Entertain us, if you will, as we serve as Jacob Marley to landlords in visiting the ghosts of eviction moratoriums, past, present and future.
After months of experience with the eviction moratorium imposed by the Centers for Disease Control, we now know that most residential evictions — even those for non-payment of rent — can proceed per normal procedures, at least until new regulations are issued and the moratorium never applied to eviction for issues other than non-payment (e.g., criminal activity and damaging the premises,)
As reported here, the Centers for Disease Control on Friday, September 4, 2020 imposed a residential eviction moratorium for non-payment of rent in certain limited circumstances through the end of the year due to the impact of COVID-19. That relief required the tenant to certify that 1) the individual has used best efforts to obtain government assistance for the payment of rent, 2) the individual falls below the above-income thresholds ($99,000 for individuals and $198,000 for those filing jointly), 3) the individual can’t pay rent due to loss of income or medical expenses, 4) the individual is using best efforts to pay the rent or as much of it as he can, and 5) eviction would render the individual homeless.
And as we report here, the CDC clarified that Order, allowing for more vigorous actions by landlords pursuing eviction: Cross examination of a tenant who claims he has met the criteria, allowing commencement and pursuit of an eviction action even if the set out is not until after the first of the year, and imposing criminal penalties upon tenants making false certifications.
Our experience in recent evictions is that many tenants cannot stand up under cross examination as to the CDC certifications: They usually have paid no rent at all, which hardly ever complies with the CDC “best efforts” criteria, and it is unlikely the eviction will result in homelessness for the vast majority of tenants.
In Hamilton County, before conducting the forcible entry and detainer hearing, the Magistrate has a separate evidentiary hearing on whether the CDC criteria are met — including allowing a landlord to cross examine a tenant — and then, when the tenant fails to meet this burden, allows the eviction hearing to proceed.
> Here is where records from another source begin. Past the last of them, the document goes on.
import Summits.BirchSwinnertonDyer.BirchSwinnertonDyer.Theorems.AdditiveBranchIMCTwistTypePartnerData
import Literature.NumberTheory.EllipticCurves.PAdicLFunctionQuadraticTwistBirchSharedPrimesProofs
import Literature.NumberTheory.EllipticCurves.RootNumberTwistSemistableProofs
import Literature.NumberTheory.EllipticCurves.BSDRootNumberLocalTablesProofs
import HarnessLib

/-!
# Route `AdditiveBranchIMC` (rung K1), crux 19357 `GordTwoRankZeroOffCaseOne`, line `three_field_road`: the SEMISTABLE PARTNER,
# ODD-TWIST-TYPE FORM (additive `3` of quadratic-twist type allowed; LEAD g13)

Sequel of `AdditiveBranchIMCTwistTypePartnerData.lean` (p752196). THEOREMS ONLY. The same partner `V₀ ≅ E^{(p*·d)}`,
`d = ∏ ℓ*` over the additive primes `ℓ ≠ p`, with the hypothesis «no additive reduction above `2, 3`» weakened to «no additive
reduction above `2`» and quadratic-twist type asked at EVERY odd additive prime (`3` included) — the hypothesis shape of LEAD g13's
root-number engine `TwistRootNumberOddThree.rootNumber_quadraticTwist_mul_eq_of_nonsplit_odd_twistThree`. Proof verbatim (the
old proof used «above `3`» only to feed the twist-type hypothesis, which was stated for primes `≥ 5`).

* `exists_semistable_partner_data_odd`.

References: F. Castella, Z. Liu, X. Wan, Forum Math. Sigma 10 (2022) e110, §5.2; J. H. Silverman, *AEC* VII.5 Prop. 5.1, X.5 Cor. 5.4;
*ATAEC* IV.10.2.
-/

set_option linter.dupNamespace false
set_option autoImplicit false

noncomputable section

open scoped Classical

open WeierstrassCurve NumberField IsDedekindDomain Rat.HeightOneSpectrum
  Literature.NumberTheory.EllipticCurves Literature.NumberTheory.EllipticCurves.ModularForms
  Literature.NumberTheory.EllipticCurves.Rank1Residual
  Summit.BirchSwinnertonDyer.Rank1Residual Summit.BirchSwinnertonDyer.Rank1Residual.Additive

namespace Summit.BirchSwinnertonDyer.BirchSwinnertonDyer.Theorems.TwistTypePartnerData

variable (W : WeierstrassCurve ℚ) [W.IsElliptic] [W.IsGloballyMinimal] (p : ℕ) [hp : Fact p.Prime]

/-- `natGenerator` of the place of `ℤ` under a prime is that prime. [folklore] -/
private theorem natGenerator_symm (r : Nat.Primes) : natGenerator ((primesEquiv (R := ℤ)).symm r) = r :=
  congrArg (fun r : Nat.Primes ↦ (r : ℕ)) ((primesEquiv (R := ℤ)).apply_symm_apply r)

/-- `ℓ* = (−1)^{(ℓ−1)/2} ℓ ≡ 1 (mod 4)` for an odd prime `ℓ`. [folklore] -/
private theorem star_emod_four {ℓ : ℕ} (hℓ : ℓ.Prime) (hℓ2 : ℓ ≠ 2) : ((-1 : ℤ) ^ (ℓ / 2) * ℓ) % 4 = 1 := by
  haveI : Fact ℓ.Prime := ⟨hℓ⟩
  exact AdditiveKoly.RamifiedHabitat.pStar_emod_four (p := ℓ) hℓ2

/-- A product of integers `≡ 1 (mod 4)` is `≡ 1 (mod 4)`. [folklore] -/
private theorem prod_emod_four {ι : Type*} (S : Finset ι) (f : ι → ℤ) (hf : ∀ i ∈ S, f i % 4 = 1) :
    (∏ i ∈ S, f i) % 4 = 1 := by
  induction S using Finset.induction_on with
  | empty => simp
  | insert a S ha ih =>
    rw [Finset.prod_insert ha, Int.mul_emod, hf a (Finset.mem_insert_self a S),
      ih (fun i hi ↦ hf i (Finset.mem_insert_of_mem hi))]
    norm_num

/-- **The semistable partner, ODD-twist-type form** (the hypothesis «no additive reduction above `2, 3`» of
`exists_semistable_partner_data` weakened to «no additive reduction above `2`», and quadratic-twist type asked at EVERY odd additive
prime, `3` included — the shape of LEAD g13's root-number engine `TwistRootNumberOddThree`). Same conclusion, same proof.
**The semistable partner of a curve whose additive primes other than `p` are odd and of quadratic-twist type.** Let `E/ℚ` (globally
minimal `W`) lie on the cell (G-ord, `e = 2`) at `p ≥ 5` with `ρ̄_{E,p}` onto, NO additive reduction above `2, 3` (`h23`) and every
additive prime `ℓ ≥ 5` of quadratic-twist type (`htw`: `E^{(ℓ*)}` is not additive at `ℓ`), and let `q ≠ p` be a prime of multiplicative
reduction. Then for `d := ∏ ℓ*` over the additive primes `ℓ ≠ p` of `E` there is a globally minimal `V₀` with `C • E^{(p*·d)} = V₀`,
`d ≡ 1 (mod 4)`, `p ∤ d`, every prime of `d` divides `N_E` and is `≠ q`, `N_{V₀}` SQUARE-FREE, `p ∤ N_{V₀}`, `ρ̄_{V₀,p}` onto, `q ∣ N_{V₀}`,
and `2 ∣ N_E → 2 ∣ N_{V₀}`. [cite: CastellaLiuWan2022, §5.2 «Our setup» (Forum Math. Sigma 10 (2022) e110)]
[cite: SilvermanAEC2009, VII.5 Prop. 5.1; X.5 Cor. 5.4] [cite: Silverman1994, IV.10.2] -/
theorem exists_semistable_partner_data_odd (hp5 : 5 ≤ p) (hcell : N10.CellGordTwo W p) (hsurj : Surj W p)
    (h2 : ∀ v : HeightOneSpectrum ℤ, W.HasAdditiveReductionAt v → 2 < ringChar (ℤ ⧸ v.asIdeal))
    (htt : ∀ r : Nat.Primes, (r : ℕ) ≠ 2 → W.HasAdditiveReductionAt ((primesEquiv (R := ℤ)).symm r) →
      ¬ (W.quadraticTwist (((-1 : ℤ) ^ ((r : ℕ) / 2) * r : ℤ) : ℚ)).HasAdditiveReductionAt
        ((primesEquiv (R := ℤ)).symm r))
    {q : ℕ} [hq : Fact q.Prime] (hqp : q ≠ p) (hmq : W.HasMultiplicativeReductionAtPrime q) :
    ∃ (V : WeierstrassCurve ℚ) (_ : V.IsElliptic) (_ : V.IsGloballyMinimal) (C : VariableChange ℚ) (d : ℤ),
      C • W.quadraticTwist ((-1 : ℚ) ^ (p / 2) * p * d) = V ∧ d % 4 = 1 ∧ ¬ (p : ℤ) ∣ d ∧
      (∀ ℓ : ℕ, ℓ.Prime → (ℓ : ℤ) ∣ d → ℓ ∣ W.conductorNorm ℤ ∧ ℓ ≠ q) ∧
      Squarefree (V.conductorNorm ℤ) ∧ ¬ p ∣ V.conductorNorm ℤ ∧ Surj V p ∧ q ∣ V.conductorNorm ℤ ∧
      (2 ∣ W.conductorNorm ℤ → 2 ∣ V.conductorNorm ℤ) := by
  have hpr : p.Prime := hp.out
  have hqr : q.Prime := hq.out
  have hp2 : p ≠ 2 := by omega
  set N := W.conductorNorm ℤ with hN
  have hN0 : N ≠ 0 := (W.conductorNorm_pos_holds).ne'
  -- the additive primes other than `p`, read off the conductor: `ℓ ≠ p`, `ℓ² ∣ N`
  set S : Finset ℕ := N.primeFactors.filter (fun ℓ ↦ ℓ ≠ p ∧ ℓ ^ 2 ∣ N) with hS
  have hSmem : ∀ {ℓ : ℕ}, ℓ ∈ S ↔ ℓ.Prime ∧ ℓ ∣ N ∧ ℓ ≠ p ∧ ℓ ^ 2 ∣ N := by
    intro ℓ
    rw [hS, Finset.mem_filter, Nat.mem_primeFactors]
    constructor
    · rintro ⟨⟨h1, h2, -⟩, h3, h4⟩; exact ⟨h1, h2, h3, h4⟩
    · rintro ⟨h1, h2, h3, h4⟩; exact ⟨⟨h1, h2, hN0⟩, h3, h4⟩
  -- every `ℓ ∈ S` is an additive prime `≥ 5`
  have hSadd : ∀ {ℓ : ℕ} (hℓ : ℓ ∈ S),
      W.HasAdditiveReductionAt ((primesEquiv (R := ℤ)).symm ⟨ℓ, (hSmem.mp hℓ).1⟩) := by
    intro ℓ hℓ
    have h := hSmem.mp hℓ
    rw [← natGenerator_sq_dvd_conductorNorm_iff _ W, natGenerator_symm]
    exact h.2.2.2
  have hS2 : ∀ {ℓ : ℕ}, ℓ ∈ S → ℓ ≠ 2 := by
    intro ℓ hℓ
    have h3 := h2 _ (hSadd hℓ)
    rw [Rat.ringChar_int_quotient_asIdeal, natGenerator_symm] at h3
    simp only at h3
    omega
  -- the twist parameters
  set star : ℕ → ℤ := fun ℓ ↦ (-1 : ℤ) ^ (ℓ / 2) * ℓ with hstar
  set d : ℤ := ∏ ℓ ∈ S, star ℓ with hd
  set D : ℤ := star p * d with hD
  have hstar' : ∀ ℓ : ℕ, star ℓ = (-1 : ℤ) ^ (ℓ / 2) * ℓ := fun ℓ ↦ rfl
  have hstar0 : ∀ {ℓ : ℕ}, ℓ.Prime → star ℓ ≠ 0 := fun hℓ ↦ by
    rw [hstar']; exact mul_ne_zero (pow_ne_zero _ (by norm_num)) (by exact_mod_cast hℓ.ne_zero)
  have hdvd_self : ∀ ℓ : ℕ, (ℓ : ℤ) ∣ star ℓ := fun ℓ ↦ by rw [hstar']; exact dvd_mul_left _ _
  have hdD : d ∣ D := by rw [hD]; exact dvd_mul_left d (star p)
  have hpD : (p : ℤ) ∣ D := by rw [hD]; exact (hdvd_self p).trans (dvd_mul_right _ _)
  have hd4 : d % 4 = 1 := prod_emod_four S star (fun ℓ hℓ ↦ star_emod_four (hSmem.mp hℓ).1 (hS2 hℓ))
  have hD4 : D % 4 = 1 := by
    rw [hD, Int.mul_emod, star_emod_four hpr hp2, hd4]; norm_num
  have hd0 : d ≠ 0 := Finset.prod_ne_zero_iff.mpr (fun ℓ hℓ ↦ hstar0 (hSmem.mp hℓ).1)
  have hD0 : D ≠ 0 := mul_ne_zero (hstar0 hpr) hd0
  have hDQ : (D : ℚ) ≠ 0 := by exact_mod_cast hD0
  -- prime divisors of `d` lie in `S`; prime divisors of `D` lie in `S ∪ {p}`
  have hdvd_star : ∀ {ℓ ℓ' : ℕ}, ℓ.Prime → ℓ'.Prime → (ℓ : ℤ) ∣ star ℓ' → ℓ = ℓ' := by
    intro ℓ ℓ' hℓ hℓ' h
    haveI : Fact ℓ'.Prime := ⟨hℓ'⟩
    exact AdditiveKoly.RamifiedHabitat.eq_of_prime_dvd_pStar (p := ℓ') hℓ h
  have hdvd_d : ∀ {ℓ : ℕ}, ℓ.Prime → (ℓ : ℤ) ∣ d → ℓ ∈ S := by
    intro ℓ hℓ h
    have hℓZ : Prime (ℓ : ℤ) := Nat.prime_iff_prime_int.mp hℓ
    obtain ⟨ℓ', hℓ'S, hℓ'⟩ := (Prime.dvd_finsetProd_iff hℓZ _).mp h
    rwa [hdvd_star hℓ (hSmem.mp hℓ'S).1 hℓ']
  have hdvd_D : ∀ {ℓ : ℕ}, ℓ.Prime → (ℓ : ℤ) ∣ D → ℓ = p ∨ ℓ ∈ S := by
    intro ℓ hℓ h
    have hℓZ : Prime (ℓ : ℤ) := Nat.prime_iff_prime_int.mp hℓ
    rcases hℓZ.dvd_or_dvd h with h | h
    · exact Or.inl (hdvd_star hℓ hpr h)
    · exact Or.inr (hdvd_d hℓ h)
  have hpd : ¬ (p : ℤ) ∣ d := fun h ↦ (hSmem.mp (hdvd_d hpr h)).2.2.1 rfl
  -- the twisted curve and its conductor exponents
  haveI iT : (W.quadraticTwist (D : ℚ)).IsElliptic := W.isElliptic_quadraticTwist hDQ
  set NT := (W.quadraticTwist (D : ℚ)).conductorNorm ℤ with hNT
  have hNT0 : NT ≠ 0 := ((W.quadraticTwist (D : ℚ)).conductorNorm_pos_holds).ne'
  -- (a) at primes not dividing `D` the exponents of `E` and `E^{(D)}` agree
  have hfac : ∀ {ℓ : ℕ} (hℓ : ℓ.Prime), ¬ (ℓ : ℤ) ∣ D → NT.factorization ℓ = N.factorization ℓ := by
    intro ℓ hℓ hℓD
    have h := W.factorization_conductorNorm_quadraticTwist_eq_of_not_dvd hD4 ((primesEquiv (R := ℤ)).symm ⟨ℓ, hℓ⟩)
      (by rw [natGenerator_symm]; exact hℓD)
    rw [natGenerator_symm] at h
    exact h
  -- (b) `E^{(D)}` is not additive at the primes of `S`
  have hnaddS : ∀ {ℓ : ℕ} (hℓ : ℓ ∈ S),
      ¬ (W.quadraticTwist (D : ℚ)).HasAdditiveReductionAt ((primesEquiv (R := ℤ)).symm ⟨ℓ, (hSmem.mp hℓ).1⟩) := by
    intro ℓ hℓ
    have hprime := (hSmem.mp hℓ).1
    set v := (primesEquiv (R := ℤ)).symm ⟨ℓ, hprime⟩ with hv
    -- `D = ℓ* · u` with `ℓ ∤ u`
    set u : ℤ := star p * ∏ ℓ' ∈ S.erase ℓ, star ℓ' with hu
    have hDu : D = star ℓ * u := by
      rw [hD, hd, hu, ← Finset.mul_prod_erase S star hℓ]; ring
    have hℓu : ¬ (ℓ : ℤ) ∣ u := by
      intro h
      have hℓZ : Prime (ℓ : ℤ) := Nat.prime_iff_prime_int.mp hprime
      rcases hℓZ.dvd_or_dvd h with h | h
      · exact (hSmem.mp hℓ).2.2.1 (hdvd_star hprime hpr h)
      · obtain ⟨ℓ', hℓ'S, hℓ'⟩ := (Prime.dvd_finsetProd_iff hℓZ _).mp h
        have := hdvd_star hprime (hSmem.mp (Finset.mem_of_mem_erase hℓ'S)).1 hℓ'
        exact (Finset.ne_of_mem_erase hℓ'S) this.symm
    have hstarQ : ((star ℓ : ℤ) : ℚ) ≠ 0 := by exact_mod_cast hstar0 hprime
    haveI : (W.quadraticTwist ((star ℓ : ℤ) : ℚ)).IsElliptic := W.isElliptic_quadraticTwist hstarQ
    have htwℓ := htt ⟨ℓ, hprime⟩ (hS2 hℓ) (hSadd hℓ)
    have hiff := ((W.quadraticTwist ((star ℓ : ℤ) : ℚ)).hasReductionAt_quadraticTwist_iff_of_not_dvd v
      (by rw [hv, natGenerator_symm]; exact hS2 hℓ) (d := u) (by rw [hv, natGenerator_symm]; exact hℓu)).2.2
    have heq : (W.quadraticTwist ((star ℓ : ℤ) : ℚ)).quadraticTwist (u : ℚ) = W.quadraticTwist (D : ℚ) := by
      rw [quadraticTwist_quadraticTwist, hDu]; push_cast; ring
    rw [← heq, hiff]
    exact htwℓ
  -- (c) `E^{(D)}` is GOOD at `p`
  have hgoodp : (W.quadraticTwist (D : ℚ)).HasGoodReductionAt ((primesEquiv (R := ℤ)).symm ⟨p, hpr⟩) := by
    set v := (primesEquiv (R := ℤ)).symm ⟨p, hpr⟩ with hv
    obtain ⟨Wp, iWp, iWpm, Cp, hCp⟩ := exists_isGloballyMinimal_smul_eq_quadraticTwist W (pStar_ne_zero p)
    have hWp : Cp⁻¹ • W.quadraticTwist ((-1 : ℚ) ^ (p / 2) * p) = Wp := by rw [← hCp, inv_smul_smul]
    have hgood : Wp.HasGoodReductionAtPrime p :=
      (goodOrd_twist_pStar_of_typeGOrd W p hp5 hcell.2.2.1 hcell.2.2.2 Wp ⟨Cp⁻¹, hWp⟩).1
    have hgood' : (W.quadraticTwist ((star p : ℤ) : ℚ)).HasGoodReductionAt v := by
      have hcast : ((star p : ℤ) : ℚ) = (-1 : ℚ) ^ (p / 2) * p := by rw [hstar']; push_cast; ring
      rw [hcast, ← hCp, hasGoodReductionAt_smul_iff_holds _ Wp Cp]
      exact (Wp.hasGoodReductionAtPrime_iff_hasGoodReductionAt_holds ⟨p, hpr⟩).mp hgood
    have hstarQ : ((star p : ℤ) : ℚ) ≠ 0 := by exact_mod_cast hstar0 hpr
    haveI : (W.quadraticTwist ((star p : ℤ) : ℚ)).IsElliptic := W.isElliptic_quadraticTwist hstarQ
    have hiff := ((W.quadraticTwist ((star p : ℤ) : ℚ)).hasReductionAt_quadraticTwist_iff_of_not_dvd v
      (by rw [hv, natGenerator_symm]; exact hp2) (d := d) (by rw [hv, natGenerator_symm]; exact hpd)).1
    have heq : (W.quadraticTwist ((star p : ℤ) : ℚ)).quadraticTwist (d : ℚ) = W.quadraticTwist (D : ℚ) := by
      rw [quadraticTwist_quadraticTwist, hD]; push_cast; ring
    rw [← heq, hiff]
    exact hgood'
  -- (d) hence every conductor exponent of `E^{(D)}` is `≤ 1`, and `f_p = 0`
  have hfacp : NT.factorization p = 0 := by
    have h : ¬ natGenerator ((primesEquiv (R := ℤ)).symm ⟨p, hpr⟩) ∣ NT :=
      fun h ↦ ((natGenerator_dvd_conductorNorm_iff _ (W.quadraticTwist (D : ℚ))).mp h) hgoodp
    rw [natGenerator_symm] at h
    exact Nat.factorization_eq_zero_of_not_dvd h
  have hle : ∀ ℓ : ℕ, NT.factorization ℓ ≤ 1 := by
    intro ℓ
    by_cases hℓ : ℓ.Prime
    · by_cases hℓD : (ℓ : ℤ) ∣ D
      · rcases hdvd_D hℓ hℓD with rfl | hℓS
        · rw [hfacp]; exact zero_le_one
        · -- not additive at `ℓ ∈ S` ⟹ `ℓ² ∤ N_T`
          have hnsq : ¬ ℓ ^ 2 ∣ NT := by
            have h := (not_congr (natGenerator_sq_dvd_conductorNorm_iff ((primesEquiv (R := ℤ)).symm ⟨ℓ, hℓ⟩)
              (W.quadraticTwist (D : ℚ)))).mpr (hnaddS hℓS)
            rwa [natGenerator_symm] at h
          by_contra hgt
          exact hnsq ((hℓ.pow_dvd_iff_le_factorization hNT0).mpr (by omega))
      · rw [hfac hℓ hℓD]
        -- `ℓ ∉ S ∪ {p}`: `E` is not additive at `ℓ`
        have hℓp : ℓ ≠ p := fun h ↦ hℓD (h ▸ hpD)
        have hℓS : ℓ ∉ S := fun hℓS ↦
          hℓD ((hdvd_self ℓ).trans ((Finset.dvd_prod_of_mem star hℓS).trans hdD))
        have hnsq : ¬ ℓ ^ 2 ∣ N := fun hsq ↦
          hℓS (hSmem.mpr ⟨hℓ, (dvd_pow_self ℓ two_ne_zero).trans hsq, hℓp, hsq⟩)
        by_contra hgt
        exact hnsq ((hℓ.pow_dvd_iff_le_factorization hN0).mpr (by omega))
    · rw [Nat.factorization_eq_zero_of_not_prime _ hℓ]; exact zero_le_one
  have hsqT : Squarefree NT := (Nat.squarefree_iff_factorization_le_one hNT0).mpr hle
  -- `q ∉ S ∪ {p}`: `f_q(E^{(D)}) = f_q(E) = 1`
  have hq2N : ¬ q ^ 2 ∣ N := by
    rw [hqr.pow_dvd_iff_le_factorization hN0, W.factorization_conductorNorm_eq_one_of_hasMultiplicativeReductionAtPrime q hmq]
    omega
  have hqS : q ∉ S := fun h ↦ hq2N (hSmem.mp h).2.2.2
  have hqD : ¬ (q : ℤ) ∣ D := fun h ↦ by
    rcases hdvd_D hqr h with h | h
    · exact hqp h
    · exact hqS h
  have hfacq : NT.factorization q = 1 := by
    rw [hfac hqr hqD, W.factorization_conductorNorm_eq_one_of_hasMultiplicativeReductionAtPrime q hmq]
  -- the globally minimal model
  obtain ⟨V, iV, iVm, C, hC⟩ := exists_isGloballyMinimal_smul_eq_quadraticTwist W hDQ
  have hNV : V.conductorNorm ℤ = NT := by rw [hNT, ← hC, conductorNorm_smul_rat]
  have hCV : C⁻¹ • W.quadraticTwist ((-1 : ℚ) ^ (p / 2) * p * d) = V := by
    have hcast : (D : ℚ) = (-1 : ℚ) ^ (p / 2) * p * d := by rw [hD, hstar']; push_cast; ring
    rw [← hcast, ← hC, inv_smul_smul]
  refine ⟨V, iV, iVm, C⁻¹, d, hCV, hd4, hpd, ?_, ?_, ?_, ?_, ?_, ?_⟩
  · -- primes of `d`
    intro ℓ hℓ hℓd
    have hℓS := hdvd_d hℓ hℓd
    exact ⟨(hSmem.mp hℓS).2.1, fun h ↦ hqS (h ▸ hℓS)⟩
  · rw [hNV]; exact hsqT
  · rw [hNV]
    intro h
    have h1 := (hpr.dvd_iff_one_le_factorization hNT0).mp h
    rw [hfacp] at h1
    exact absurd h1 (by norm_num)
  · have hcast : (D : ℚ) = (-1 : ℚ) ^ (p / 2) * p * d := by rw [hD, hstar']; push_cast; ring
    exact (surj_iff_of_model_twist W p (d := (-1 : ℚ) ^ (p / 2) * p * d) (by rw [← hcast]; exact hDQ) ⟨C⁻¹, hCV⟩).mpr hsurj
  · rw [hNV]; exact (hqr.dvd_iff_one_le_factorization hNT0).mpr (by rw [hfacq])
  · intro h2
    rw [hNV]
    have h2D : ¬ ((2 : ℕ) : ℤ) ∣ D := fun h ↦ by
      rcases hdvd_D Nat.prime_two h with h | h
      · exact hp2 h.symm
      · exact hS2 h rfl
    have hf2 : NT.factorization 2 = N.factorization 2 := hfac Nat.prime_two h2D
    have h1 : 1 ≤ N.factorization 2 := (Nat.prime_two.dvd_iff_one_le_factorization hN0).mp h2
    exact (Nat.prime_two.dvd_iff_one_le_factorization hNT0).mpr (by rw [hf2]; exact h1)

end Summit.BirchSwinnertonDyer.BirchSwinnertonDyer.Theorems.TwistTypePartnerData

end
In all, the takes an extra 5-10 minutes to try an eviction case and we have not yet failed to exceed the CDC standards.
Add to all of this the fact that an eviction commenced today won’t result in a set out until well into January. Thus, the moratorium no longer has any application to new evictions being filed.
Finally, we don’t know either how the Trump administration will address the regulations after their year-end expiration until his term ends on January 19th, or how the new Biden administration will address the issue thereafter. For both Presidents, the issues are difficult: Millions of tenants are facing severe financial hardship as a result of the COVID-19 crisis, but on the other hand, landlords have to pay bank loans, real estate taxes, building repairs, and for insurance. Many can’t meet their obligations if tenants are not paying their rent. Then, if they start en masse to default on mortgage loans, it could destabilizing banks as in 2007-08. These are not easy issues for anyone.
So, the next few weeks and months will determine a new course for landlord-tenant legal relationships. Stay tuned for more updates, and contact Chris Finney (513.943.6655) with any Ohio or Kentucky eviction issues you may have.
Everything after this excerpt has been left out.